I felt pretty awful about it though. When the shark was fed, it lay straight up and down in the water to access the surface, and was easily the height of the tank it was in. That's no way for something to be kept, let alone with two others of it's size, let alone with the dozens of rays, sharks, fish, et al that were in there with it. I think what really put the bad taste in my mouth was the spectacle. You can become very critical of something when you're outside the language. Seeing what was going on, but not being able to understand it, you really put your own perspective and interpretation into it. Have you ever watched a TV show on mute, and tried to figure out the plot? That's what it was like. The thing was, this was an easy show to read. The shark was to be fed according to it's schedule. The announcer doled out some facts, as well as some precautionary tidbits about how well it's treated here. And lo, the people did stare.

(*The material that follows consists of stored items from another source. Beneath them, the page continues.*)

import Summits.QuantumFields.BalabanUV.T4Continuum.Support.NE7FluxHodgeDivForm
import Summits.QuantumFields.BalabanUV.T4Continuum.Support.NE7FlatInteriorEstimateDivForm
import Summits.QuantumFields.BalabanUV.T4Continuum.Support.NE7FlatSupLetterCubeDivForm
import HarnessLib

/-!
# NE7FluxGradInteriorLetter — supplier stub (S-h) of the NE7 crux, part (c4) (ROAD-G108 §4): THE POINTWISE FLUX-GRADIENT LETTER AT A NEAR-FLAT SMALL-FIELD CONFIGURATION FROM ITS
# SMALL CURRENT — «(10) TYPE up to a logarithm» at ONE configuration, in ONE gauge: if a unitary `V` with `‖V(∂p) − 1‖ ≤ a` is `τ`-close to `1` on `cube x₀ (3m+2)` and its Yang–Mills
# tension (`Σ_μ ∇_μ† B_{μν}`, the covariant codifferential of the flux form) is `≤ T_c` on `cube x₀ (3m+1)`, then at the centre
#   `‖∇_V F(x₀; j, π)‖ ≤ C(d)·[(1 + log m)·(248a² + 12τa + 2(T_c + 4dτa)) + 2a∕m] + 4τa`

Cell `pub-balaban`, rung (B)+1 sub-cell t4, lineage `b2b-balaban-t4-ne7-p1`, generation 108 (CRUX PROVER NE7 #1 = OWNER of BINDER row NE7).  Memo `t4/b2b-balaban-t4-ne7-p1-g108/ROAD-G108.md` §4 (c).
THE ARGUMENT.  Each component `u = B_{μν}` of the flux form solves, EXACTLY, the flat equation `Δu = flatDiv q` of THIS generation's `NE7FluxHodgeDivForm.lap_twoForm_eq_flatDiv`, the source
`q` being built from the flat exterior derivative and codifferential of `B`; by the zeroth-order near-flat comparison of the same file these are the covariant Bianchi cyclic sum (`≤ 248a²`,
`NE7FluxGradientFromTension.norm_cyc_le`) and MINUS the tension (`≤ T_c`) up to `O(τ·sup‖B‖)`, `sup‖B‖ ≤ 2a` (`norm_fluxForm_le`); so `‖q‖ ≤ Q := 248a² + 12τa + 2(T_c + 4dτa)` on `cube x₀ (3m)`
(`norm_hodgeQ_le`), `r = 0`, `‖u‖ ≤ 2a`, and row NE7b's interior letter with a divergence-form source (`NE7FlatInteriorEstimateDivForm.interior_estimate_divForm`, gen 155) gives
`‖u(x₀+e_j) − u(x₀)‖ ≤ C((1 + log m)Q + 2a∕m)`; finally `∇_V F(x₀;j,π) = cD_j B_π(x₀)` differs from the flat difference by `≤ 4τa` (`norm_fdiff_sub_cD_le`).  NO bootstrap (`r = 0`).
WHAT ([folklore]; 0 def, 0 sorry; `d ≥ 3`).  **`fluxGrad_interior_letter`** (displayed above; `B` the antisymmetric flux form of `V`, passed with its two characterising hypotheses).
USE ((c5), next): `V = U^{u}` the near-identity gauge of `BlockAverageCurrent.exists_nearId_gauge` around `x₀` (`τ = (d+1)·d(3m+2)·a`), `U` a tangent-critical minimiser (`T_c` = gen 91's
`NE7CovDivGeneralDatum.norm_tension_gaugeAct_le_of_tanCritical_gen`, `O(εη³)` at `d = 4`), `a = εη²`, `m ≍ M` ⟹ `‖∇_U F‖ ≤ c(1+k)η³` — the log-tolerant (10)-TYPE hypothesis of
`NE7Route1EndDockedSmallDataSU2Log`.
HONEST FRAMING (page 1): a LETTER about ONE configuration under displayed hypotheses (near-flat gauge, small current); NOT yet (10) TYPE for minimisers ((c5) docks it), NOT NE3∕NE7; spine 0∕9;
finite T⁴ rung (B)+1 — NOT infinite volume, NOT mass gap, NOT BetaPertH, NOT Clay.
-/

set_option autoImplicit false

open scoped BigOperators Matrix Matrix.Norms.L2Operator
open NormedSpace Finset

namespace Summit.QuantumFields.BalabanUV.T4Continuum.NE7FluxGradInteriorLetter

open Literature.MathematicalPhysics.QuantumFieldTheory.Balaban1983to89
open B7Prop1Explicit B7Prop2Explicit
open T4AveragingDeficitWall (IsUnitaryCfg SmallField Ad covGrad flux)
open NE3CovariantCalculus (cD cDstar)
open NE3CoercivityScaling (flatDiv)
open Beta.PoissonInterior (cube mem_cube cube_mono)
open NE7FluxGradientFromTension (norm_cyc_le norm_fluxForm_le)
open NE7FluxHodgeDivForm (lap_twoForm_eq_flatDiv norm_hodgeQ_le norm_fdiff_sub_cD_le covGrad_flux_eq_cD norm_flatCodiff_add_tension_le norm_flatExt_sub_cyc_le)
open NE7FlatInteriorEstimateDivForm (interior_estimate_divForm)
open NE7FlatSupLetterCubeDivForm (sub_e_mem_cube_succ)

noncomputable section

variable {d : ℕ} {n : Type*} [Fintype n] [DecidableEq n]

set_option maxHeartbeats 800000 in
/-- **THE POINTWISE FLUX-GRADIENT LETTER AT A NEAR-FLAT SMALL-FIELD CONFIGURATION FROM ITS SMALL CURRENT** (statement in the file header). [folklore] -/
theorem fluxGrad_interior_letter [Nonempty n] (hd : 3 ≤ d) : ∃ C : ℝ, 0 ≤ C ∧ ∀ (m : ℕ), 1 ≤ m →
    ∀ (V : Site d → Fin d → (Matrix n n ℂ)ˣ), IsUnitaryCfg V → ∀ (a τ Tc : ℝ), 0 ≤ a → a ≤ 1 / 50 → SmallField V a → 0 ≤ τ → 0 ≤ Tc →
    ∀ (B : Site d → Fin d → Fin d → Matrix n n ℂ), (∀ (y : Site d) (μ ν : Fin d) (h : μ < ν), B y μ ν = flux V (y, ⟨(μ, ν), h⟩)) →
    (∀ (y : Site d) (μ ν : Fin d), B y ν μ = -B y μ ν) →
    ∀ (x₀ : Site d), (∀ y ∈ cube x₀ (3 * m + 2), ∀ κ : Fin d, ‖((V y κ : (Matrix n n ℂ)ˣ) : Matrix n n ℂ) - 1‖ ≤ τ) →
    (∀ y ∈ cube x₀ (3 * m + 1), ∀ ν : Fin d, ‖∑ μ : Fin d, cDstar V μ (fun w => B w μ ν) y‖ ≤ Tc) →
    ∀ (j : Fin d) (μ ν : Fin d) (h : μ < ν),
      ‖covGrad V (flux V) x₀ j ⟨(μ, ν), h⟩‖
        ≤ C * ((1 + Real.log (m : ℝ)) * (248 * a ^ 2 + 12 * τ * a + 2 * (Tc + 4 * d * τ * a)) + 2 * a / m) + 4 * τ * a := by
  obtain ⟨C, hC, hint⟩ := interior_estimate_divForm (d := d) (n := n) hd
  refine ⟨C, hC, ?_⟩
  intro m hm V hVu a τ Tc ha ha50 hVa hτ hTc B hBF hanti x₀ hflat hT j μ ν hμν
  have ha2 : a ≤ 1 / 2 := ha50.trans (by norm_num)
  have hBs : ∀ (y : Site d) (μ' ν' : Fin d), ‖B y μ' ν'‖ ≤ 2 * a := norm_fluxForm_le ha ha2 hVa hBF hanti
  have hcyc : ∀ (y : Site d) (κ μ' ν' : Fin d), ‖cD V κ (fun w => B w μ' ν') y + cD V μ' (fun w => B w ν' κ) y + cD V ν' (fun w => B w κ μ') y‖ ≤ 248 * a ^ 2 :=
    norm_cyc_le hVu ha50 hVa hBF hanti
  -- cube bookkeeping
  have h01 : cube x₀ (3 * m) ⊆ cube x₀ (3 * m + 1) := cube_mono (by omega)
  have h02 : cube x₀ (3 * m) ⊆ cube x₀ (3 * m + 2) := cube_mono (by omega)
  have h12 : cube x₀ (3 * m + 1) ⊆ cube x₀ (3 * m + 2) := cube_mono (by omega)
  have hx₀ : x₀ ∈ cube x₀ (3 * m + 2) := mem_cube.mpr fun i => by simp only [sub_self, abs_zero]; positivity
  -- (1) the flat exterior derivative at `y ∈ cube x₀ (3m)`
  have hD : ∀ y ∈ cube x₀ (3 * m), ∀ κ : Fin d,
      ‖(B (y + e κ) μ ν - B y μ ν) - (B (y + e μ) κ ν - B y κ ν) + (B (y + e ν) κ μ - B y κ μ)‖ ≤ 248 * a ^ 2 + 12 * τ * a := by
    intro y hy κ
    have hy2 : y ∈ cube x₀ (3 * m + 2) := h02 hy
    have hcmp := norm_flatExt_sub_cyc_le hVu hanti y κ μ ν
    have t1 : 2 * ‖((V y κ : (Matrix n n ℂ)ˣ) : Matrix n n ℂ) - 1‖ * ‖B (y + e κ) μ ν‖ ≤ 2 * τ * (2 * a) :=
      mul_le_mul (mul_le_mul_of_nonneg_left (hflat y hy2 κ) (by norm_num)) (hBs _ _ _) (norm_nonneg _) (by positivity)
    have t2 : 2 * ‖((V y μ : (Matrix n n ℂ)ˣ) : Matrix n n ℂ) - 1‖ * ‖B (y + e μ) ν κ‖ ≤ 2 * τ * (2 * a) :=
      mul_le_mul (mul_le_mul_of_nonneg_left (hflat y hy2 μ) (by norm_num)) (hBs _ _ _) (norm_nonneg _) (by positivity)
    have t3 : 2 * ‖((V y ν : (Matrix n n ℂ)ˣ) : Matrix n n ℂ) - 1‖ * ‖B (y + e ν) κ μ‖ ≤ 2 * τ * (2 * a) :=
      mul_le_mul (mul_le_mul_of_nonneg_left (hflat y hy2 ν) (by norm_num)) (hBs _ _ _) (norm_nonneg _) (by positivity)
    have hsub := norm_sub_le_norm_sub_add_norm_sub
      (((B (y + e κ) μ ν - B y μ ν) - (B (y + e μ) κ ν - B y κ ν) + (B (y + e ν) κ μ - B y κ μ)))
      (cD V κ (fun w => B w μ ν) y + cD V μ (fun w => B w ν κ) y + cD V ν (fun w => B w κ μ) y) 0
    rw [sub_zero, sub_zero] at hsub
    linarith [hcyc y κ μ ν, hsub]
  -- (2) the flat codifferential at `z ∈ cube x₀ (3m+1)`: MINUS the tension up to `4dτa`
  have hT' : ∀ z ∈ cube x₀ (3 * m + 1), ∀ ν' : Fin d, ‖∑ lam : Fin d, (B z lam ν' - B (z - e lam) lam ν')‖ ≤ Tc + 4 * d * τ * a := by
    intro z hz ν'
    have hcmp := norm_flatCodiff_add_tension_le hVu B z ν'
    have hsum : ∑ κ : Fin d, 2 * ‖((V (z - e κ) κ : (Matrix n n ℂ)ˣ) : Matrix n n ℂ) - 1‖ * ‖B (z - e κ) κ ν'‖ ≤ ∑ _κ : Fin d, 2 * τ * (2 * a) :=
      Finset.sum_le_sum fun κ _ => mul_le_mul (mul_le_mul_of_nonneg_left (hflat (z - e κ) (sub_e_mem_cube_succ hz κ).1 κ) (by norm_num))
        (hBs _ _ _) (norm_nonneg _) (by positivity)
    rw [Finset.sum_const, Finset.card_univ, Fintype.card_fin, nsmul_eq_mul] at hsum
    have hsub : ‖∑ lam : Fin d, (B z lam ν' - B (z - e lam) lam ν')‖
        ≤ ‖∑ lam : Fin d, (B z lam ν' - B (z - e lam) lam ν') + ∑ κ : Fin d, cDstar V κ (fun w => B w κ ν') z‖
          + ‖∑ κ : Fin d, cDstar V κ (fun w => B w κ ν') z‖ := by
      have := norm_sub_le (∑ lam : Fin d, (B z lam ν' - B (z - e lam) lam ν') + ∑ κ : Fin d, cDstar V κ (fun w => B w κ ν') z)
        (∑ κ : Fin d, cDstar V κ (fun w => B w κ ν') z)
      rwa [add_sub_cancel_right] at this
    have := hT z hz ν'
    linarith
  -- (3) the source letter `Q` on `cube x₀ (3m)`
  set Q : ℝ := 248 * a ^ 2 + 12 * τ * a + 2 * (Tc + 4 * d * τ * a) with hQ
  have hQ0 : 0 ≤ Q := by positivity
  have hq : ∀ y ∈ cube x₀ (3 * m), ∀ κ : Fin d,
      ‖((B (y + e κ) μ ν - B y μ ν) - (B (y + e μ) κ ν - B y κ ν) + (B (y + e ν) κ μ - B y κ μ))
          + (if κ = μ then ∑ lam : Fin d, (B (y + e μ) lam ν - B (y + e μ - e lam) lam ν) else 0)
          - (if κ = ν then ∑ lam : Fin d, (B (y + e ν) lam μ - B (y + e ν - e lam) lam μ) else 0)‖ ≤ Q := by
    intro y hy κ
    have h := norm_hodgeQ_le B y μ ν κ (hD y hy κ) (by positivity : 0 ≤ Tc + 4 * d * τ * a)
      (hT' (y + e μ) (sub_e_mem_cube_succ hy μ).2 ν) (hT' (y + e ν) (sub_e_mem_cube_succ hy ν).2 μ)
    rw [hQ]; linarith
  -- (4) the interior letter for the component `u = B_{μν}` (`r = 0`, `S = 2a`)
  have hkey := hint m hm (fun y => B y μ ν)
    (fun y κ => ((B (y + e κ) μ ν - B y μ ν) - (B (y + e μ) κ ν - B y κ ν) + (B (y + e ν) κ μ - B y κ μ))
          + (if κ = μ then ∑ lam : Fin d, (B (y + e μ) lam ν - B (y + e μ - e lam) lam ν) else 0)
          - (if κ = ν then ∑ lam : Fin d, (B (y + e ν) lam μ - B (y + e ν - e lam) lam μ) else 0))
    (fun _ => 0) x₀ Q 0 (2 * a) hQ0 le_rfl (by positivity)
    (fun y _ => by rw [add_zero]; exact lap_twoForm_eq_flatDiv B y μ ν) hq (fun y _ => by rw [norm_zero]) (fun y _ => hBs y μ ν) j
  -- (5) the covariant gradient at the centre
  rw [covGrad_flux_eq_cD V hBF x₀ j hμν]
  have hcmp := norm_fdiff_sub_cD_le hVu (fun w => B w μ ν) x₀ j
  have t4 : 2 * ‖((V x₀ j : (Matrix n n ℂ)ˣ) : Matrix n n ℂ) - 1‖ * ‖B (x₀ + e j) μ ν‖ ≤ 2 * τ * (2 * a) :=
    mul_le_mul (mul_le_mul_of_nonneg_left (hflat x₀ hx₀ j) (by norm_num)) (hBs _ _ _) (norm_nonneg _) (by positivity)
  have hsub : ‖cD V j (fun w => B w μ ν) x₀‖ ≤ ‖B (x₀ + e j) μ ν - B x₀ μ ν‖ + ‖(B (x₀ + e j) μ ν - B x₀ μ ν) - cD V j (fun w => B w μ ν) x₀‖ := by
    have := norm_sub_le (B (x₀ + e j) μ ν - B x₀ μ ν) ((B (x₀ + e j) μ ν - B x₀ μ ν) - cD V j (fun w => B w μ ν) x₀)
    rwa [sub_sub_cancel] at this
  have e0 : C * ((1 + Real.log (m : ℝ)) * Q + (m : ℝ) * 0 + 2 * a / m) = C * ((1 + Real.log (m : ℝ)) * Q + 2 * a / m) := by ring
  rw [e0] at hkey
  rw [hQ] at hkey
  linarith

end

end Summit.QuantumFields.BalabanUV.T4Continuum.NE7FluxGradInteriorLetter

It's the purpose that hurt me. These animals aren't here for research, nor for observation. They're here to be gawked at, by thousands of eyes, all day. They're fed on a schedule that's fed to the tourists, and people come, and stare, and ooh, and ahh. 

This is not what I would want my life to be - and I can't in good conscience wish that life on anyone.



After that, the aquarium kind of seemed like a sad place. Everything written excitedly on the walls with exclamation marks. Kids running amok, spellbound by the giant fish. Sharks in a bare aquarium, circling aimlessly, over and over and over, eyes dead. The end of the walk through the aquarium was literally dead, preserved things in formaldehyde.

The face of a basking shark, 14 feet long, and quite dead.


An oddly grotesque ending to the charade of the aquarium - as though to say "This is where we put them when they die." We stepped out to a beach just outside to sit for a moment. It was a nice reprieve. 



We'd heard a dolphin show starting up as we walked back to the car, but neither of us really wanted anything to do with it. The dolphin tanks were really, really small, and the announcer, kooky music, and canned crowd responses carried across the empty promenade of the entranceway. 

It was getting on in the day, so we drove back to Naha and talked about what we'd seen. 

We'd heard the owner of our hostel owned a bar on the second floor of the building, and when we'd settled into our room, we had found two tokens for a free drink there. So we though it would be a good time to check it out. 



We were, again, the only folks there. Monday it seems is no better than Sunday for the night scene on Okinawa. The navy's in bed, and the natives have to work tomorrow. Our bartender spoke a little bit of English though, and taught us some Okinawan dialect slang. Hai tai, for hello, Hai sai (if you're female) and instead of "Ite!" when you hurt yourself, it's "Agaaa!" Ouch. She was going to visit her sister in Vancouver in the coming months. We told her what to expect, and urged her on. We got to speak a bit of Japanese too, which was getting a little easier.

Two guys dropped into the bar, and we took turns playing songs on the speakers in the place. One was visiting his girlfriend in the military, the other a local who was a friend of his. He gave me his business card, which had the ambiguous job title of "Solutions Provider". I wondered about what he did...

Another long and drawn out day in the sun left us gassed, so we headed to bed after two beers to catch an early start on the day tomorrow - when we'd planned to visit Okinawa's most famous and nefarious tourist trap... Pineapple Park.